─── The records ───

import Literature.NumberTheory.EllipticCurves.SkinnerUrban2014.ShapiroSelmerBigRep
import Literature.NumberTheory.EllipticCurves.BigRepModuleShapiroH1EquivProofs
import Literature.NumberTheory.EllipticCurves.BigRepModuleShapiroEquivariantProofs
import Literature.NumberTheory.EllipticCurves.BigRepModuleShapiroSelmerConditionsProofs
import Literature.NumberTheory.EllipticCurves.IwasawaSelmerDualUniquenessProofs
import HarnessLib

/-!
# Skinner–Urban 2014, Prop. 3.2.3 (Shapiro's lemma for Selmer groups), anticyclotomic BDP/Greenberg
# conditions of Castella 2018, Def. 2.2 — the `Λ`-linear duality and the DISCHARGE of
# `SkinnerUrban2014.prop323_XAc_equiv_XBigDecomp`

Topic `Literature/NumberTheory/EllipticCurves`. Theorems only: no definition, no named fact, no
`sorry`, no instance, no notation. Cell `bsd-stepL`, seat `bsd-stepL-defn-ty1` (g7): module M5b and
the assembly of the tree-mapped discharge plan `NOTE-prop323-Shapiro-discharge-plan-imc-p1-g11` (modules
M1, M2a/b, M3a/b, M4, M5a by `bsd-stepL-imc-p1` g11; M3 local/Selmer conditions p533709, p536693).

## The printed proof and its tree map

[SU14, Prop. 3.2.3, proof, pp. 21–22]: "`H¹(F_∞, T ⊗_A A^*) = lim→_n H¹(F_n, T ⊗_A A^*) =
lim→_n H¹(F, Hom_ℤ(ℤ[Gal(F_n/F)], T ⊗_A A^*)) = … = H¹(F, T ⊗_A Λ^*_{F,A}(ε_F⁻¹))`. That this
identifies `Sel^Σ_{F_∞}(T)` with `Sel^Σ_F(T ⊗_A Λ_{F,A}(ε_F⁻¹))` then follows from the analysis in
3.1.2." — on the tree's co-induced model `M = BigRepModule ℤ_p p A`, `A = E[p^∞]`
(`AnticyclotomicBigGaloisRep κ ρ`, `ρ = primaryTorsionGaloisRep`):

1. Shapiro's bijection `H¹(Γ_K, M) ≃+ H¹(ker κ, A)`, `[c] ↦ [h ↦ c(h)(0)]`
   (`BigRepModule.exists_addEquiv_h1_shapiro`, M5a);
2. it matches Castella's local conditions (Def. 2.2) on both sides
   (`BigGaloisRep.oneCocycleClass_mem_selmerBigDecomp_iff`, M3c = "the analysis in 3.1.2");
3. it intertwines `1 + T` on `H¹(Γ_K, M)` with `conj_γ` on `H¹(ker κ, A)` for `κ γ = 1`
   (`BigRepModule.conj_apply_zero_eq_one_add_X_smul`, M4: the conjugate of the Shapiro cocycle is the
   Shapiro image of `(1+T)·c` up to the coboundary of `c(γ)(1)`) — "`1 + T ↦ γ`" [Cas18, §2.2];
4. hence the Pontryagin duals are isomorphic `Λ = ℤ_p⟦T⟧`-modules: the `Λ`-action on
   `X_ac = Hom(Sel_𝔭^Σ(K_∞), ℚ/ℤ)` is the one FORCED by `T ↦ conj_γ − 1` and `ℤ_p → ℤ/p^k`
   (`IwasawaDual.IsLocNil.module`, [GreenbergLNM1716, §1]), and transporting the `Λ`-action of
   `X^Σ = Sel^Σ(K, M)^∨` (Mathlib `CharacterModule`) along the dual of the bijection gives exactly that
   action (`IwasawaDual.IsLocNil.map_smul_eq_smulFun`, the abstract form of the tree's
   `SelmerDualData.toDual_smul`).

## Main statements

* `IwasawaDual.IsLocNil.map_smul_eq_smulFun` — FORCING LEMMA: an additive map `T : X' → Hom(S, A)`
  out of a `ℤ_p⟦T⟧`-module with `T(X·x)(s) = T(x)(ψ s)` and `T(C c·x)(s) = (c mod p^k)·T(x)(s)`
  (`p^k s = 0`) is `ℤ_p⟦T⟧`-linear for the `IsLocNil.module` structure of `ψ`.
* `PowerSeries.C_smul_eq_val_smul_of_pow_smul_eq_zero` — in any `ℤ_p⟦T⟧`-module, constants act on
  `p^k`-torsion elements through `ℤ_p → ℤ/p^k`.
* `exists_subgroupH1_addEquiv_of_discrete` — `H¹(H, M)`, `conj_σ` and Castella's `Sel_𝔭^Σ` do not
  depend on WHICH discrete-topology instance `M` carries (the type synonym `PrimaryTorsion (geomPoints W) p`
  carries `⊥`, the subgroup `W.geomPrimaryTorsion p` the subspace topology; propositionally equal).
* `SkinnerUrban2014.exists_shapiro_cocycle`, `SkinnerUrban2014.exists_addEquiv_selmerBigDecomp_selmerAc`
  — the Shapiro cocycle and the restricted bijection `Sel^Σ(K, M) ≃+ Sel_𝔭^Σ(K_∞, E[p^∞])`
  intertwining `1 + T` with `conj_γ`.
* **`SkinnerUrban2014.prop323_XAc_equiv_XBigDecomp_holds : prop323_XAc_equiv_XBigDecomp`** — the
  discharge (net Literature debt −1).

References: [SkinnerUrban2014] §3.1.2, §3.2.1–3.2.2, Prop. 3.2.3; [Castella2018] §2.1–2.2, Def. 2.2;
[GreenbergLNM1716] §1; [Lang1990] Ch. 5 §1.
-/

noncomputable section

───
─── The records ───

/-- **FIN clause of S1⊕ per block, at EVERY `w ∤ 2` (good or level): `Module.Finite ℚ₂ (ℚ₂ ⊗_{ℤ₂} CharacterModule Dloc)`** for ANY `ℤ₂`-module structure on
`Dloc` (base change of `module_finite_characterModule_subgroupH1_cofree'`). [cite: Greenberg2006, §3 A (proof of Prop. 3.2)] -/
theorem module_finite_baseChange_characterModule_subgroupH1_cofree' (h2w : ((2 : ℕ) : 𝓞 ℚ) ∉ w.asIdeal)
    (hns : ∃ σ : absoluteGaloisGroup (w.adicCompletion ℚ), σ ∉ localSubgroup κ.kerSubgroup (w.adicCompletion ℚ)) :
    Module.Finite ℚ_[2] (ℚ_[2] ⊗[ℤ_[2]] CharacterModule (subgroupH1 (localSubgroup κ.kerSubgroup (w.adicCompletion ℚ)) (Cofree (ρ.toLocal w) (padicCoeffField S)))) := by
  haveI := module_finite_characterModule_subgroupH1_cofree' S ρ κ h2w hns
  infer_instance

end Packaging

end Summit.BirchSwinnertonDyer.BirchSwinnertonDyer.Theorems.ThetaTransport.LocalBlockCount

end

───
─── The records ───

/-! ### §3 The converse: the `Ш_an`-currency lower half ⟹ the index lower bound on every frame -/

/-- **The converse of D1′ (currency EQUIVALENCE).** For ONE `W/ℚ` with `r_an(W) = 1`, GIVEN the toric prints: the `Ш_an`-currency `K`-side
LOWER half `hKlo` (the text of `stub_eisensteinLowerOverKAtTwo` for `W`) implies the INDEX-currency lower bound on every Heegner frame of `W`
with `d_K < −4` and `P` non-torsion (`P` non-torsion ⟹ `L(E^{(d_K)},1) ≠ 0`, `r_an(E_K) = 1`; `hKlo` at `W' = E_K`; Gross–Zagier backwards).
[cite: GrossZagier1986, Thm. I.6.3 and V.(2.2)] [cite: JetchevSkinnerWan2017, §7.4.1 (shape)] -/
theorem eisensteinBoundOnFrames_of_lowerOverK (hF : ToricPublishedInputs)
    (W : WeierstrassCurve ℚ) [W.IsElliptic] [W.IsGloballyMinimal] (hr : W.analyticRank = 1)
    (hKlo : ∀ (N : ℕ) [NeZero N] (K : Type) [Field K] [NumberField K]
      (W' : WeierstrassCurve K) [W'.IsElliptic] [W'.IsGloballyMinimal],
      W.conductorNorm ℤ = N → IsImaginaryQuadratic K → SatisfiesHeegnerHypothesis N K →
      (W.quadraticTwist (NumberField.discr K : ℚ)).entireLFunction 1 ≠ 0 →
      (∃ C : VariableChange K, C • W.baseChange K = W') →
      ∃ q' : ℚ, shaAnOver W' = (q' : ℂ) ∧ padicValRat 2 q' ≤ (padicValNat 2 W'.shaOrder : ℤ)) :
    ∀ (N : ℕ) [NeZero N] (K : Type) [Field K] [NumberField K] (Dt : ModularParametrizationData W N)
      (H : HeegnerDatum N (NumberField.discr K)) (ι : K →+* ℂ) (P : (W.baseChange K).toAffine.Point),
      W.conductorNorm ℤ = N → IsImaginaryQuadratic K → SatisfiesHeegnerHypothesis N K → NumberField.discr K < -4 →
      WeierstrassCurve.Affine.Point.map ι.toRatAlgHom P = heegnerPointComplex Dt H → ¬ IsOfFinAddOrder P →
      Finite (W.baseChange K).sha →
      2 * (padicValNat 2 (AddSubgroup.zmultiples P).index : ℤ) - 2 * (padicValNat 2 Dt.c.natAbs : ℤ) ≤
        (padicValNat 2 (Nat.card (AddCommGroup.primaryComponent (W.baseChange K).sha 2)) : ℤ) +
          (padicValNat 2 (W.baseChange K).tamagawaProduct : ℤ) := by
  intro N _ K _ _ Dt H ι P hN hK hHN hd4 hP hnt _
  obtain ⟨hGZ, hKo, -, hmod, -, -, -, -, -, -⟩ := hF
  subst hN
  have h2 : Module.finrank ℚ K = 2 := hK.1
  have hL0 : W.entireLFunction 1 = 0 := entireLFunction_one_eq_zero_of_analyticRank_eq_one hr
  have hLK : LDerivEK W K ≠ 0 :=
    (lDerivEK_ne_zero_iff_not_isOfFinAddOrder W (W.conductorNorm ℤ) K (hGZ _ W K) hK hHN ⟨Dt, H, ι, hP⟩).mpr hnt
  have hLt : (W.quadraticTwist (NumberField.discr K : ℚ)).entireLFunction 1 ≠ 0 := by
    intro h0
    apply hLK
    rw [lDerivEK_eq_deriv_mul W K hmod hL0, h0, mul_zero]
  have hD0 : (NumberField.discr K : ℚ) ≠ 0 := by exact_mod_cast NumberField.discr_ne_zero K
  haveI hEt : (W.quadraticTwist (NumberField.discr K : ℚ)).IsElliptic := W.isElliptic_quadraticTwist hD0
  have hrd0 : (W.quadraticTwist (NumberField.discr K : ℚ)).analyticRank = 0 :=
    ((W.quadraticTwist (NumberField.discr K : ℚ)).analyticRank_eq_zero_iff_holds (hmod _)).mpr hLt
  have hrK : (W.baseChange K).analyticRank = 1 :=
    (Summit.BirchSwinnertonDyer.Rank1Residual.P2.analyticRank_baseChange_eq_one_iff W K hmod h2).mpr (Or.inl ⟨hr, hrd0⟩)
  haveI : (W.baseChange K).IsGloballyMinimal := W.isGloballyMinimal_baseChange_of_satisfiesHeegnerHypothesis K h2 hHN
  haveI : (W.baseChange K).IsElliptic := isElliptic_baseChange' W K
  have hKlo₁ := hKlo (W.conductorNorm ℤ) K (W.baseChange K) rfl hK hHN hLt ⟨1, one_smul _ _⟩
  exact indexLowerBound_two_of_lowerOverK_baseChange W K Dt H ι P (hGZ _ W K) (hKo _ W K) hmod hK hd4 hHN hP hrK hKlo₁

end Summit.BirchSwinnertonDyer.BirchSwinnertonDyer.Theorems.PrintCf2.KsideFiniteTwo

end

───

What you are asked to do:
Beginning with the line above that contains "## Main statements", copy each line exactly up to and including the line that contains "noncomputable section", and go no further.

Task output:
## Main statements

* `IwasawaDual.IsLocNil.map_smul_eq_smulFun` — FORCING LEMMA: an additive map `T : X' → Hom(S, A)`
  out of a `ℤ_p⟦T⟧`-module with `T(X·x)(s) = T(x)(ψ s)` and `T(C c·x)(s) = (c mod p^k)·T(x)(s)`
  (`p^k s = 0`) is `ℤ_p⟦T⟧`-linear for the `IsLocNil.module` structure of `ψ`.
* `PowerSeries.C_smul_eq_val_smul_of_pow_smul_eq_zero` — in any `ℤ_p⟦T⟧`-module, constants act on
  `p^k`-torsion elements through `ℤ_p → ℤ/p^k`.
* `exists_subgroupH1_addEquiv_of_discrete` — `H¹(H, M)`, `conj_σ` and Castella's `Sel_𝔭^Σ` do not
  depend on WHICH discrete-topology instance `M` carries (the type synonym `PrimaryTorsion (geomPoints W) p`
  carries `⊥`, the subgroup `W.geomPrimaryTorsion p` the subspace topology; propositionally equal).
* `SkinnerUrban2014.exists_shapiro_cocycle`, `SkinnerUrban2014.exists_addEquiv_selmerBigDecomp_selmerAc`
  — the Shapiro cocycle and the restricted bijection `Sel^Σ(K, M) ≃+ Sel_𝔭^Σ(K_∞, E[p^∞])`
  intertwining `1 + T` with `conj_γ`.
* **`SkinnerUrban2014.prop323_XAc_equiv_XBigDecomp_holds : prop323_XAc_equiv_XBigDecomp`** — the
  discharge (net Literature debt −1).

References: [SkinnerUrban2014] §3.1.2, §3.2.1–3.2.2, Prop. 3.2.3; [Castella2018] §2.1–2.2, Def. 2.2;
[GreenbergLNM1716] §1; [Lang1990] Ch. 5 §1.
-/

noncomputable section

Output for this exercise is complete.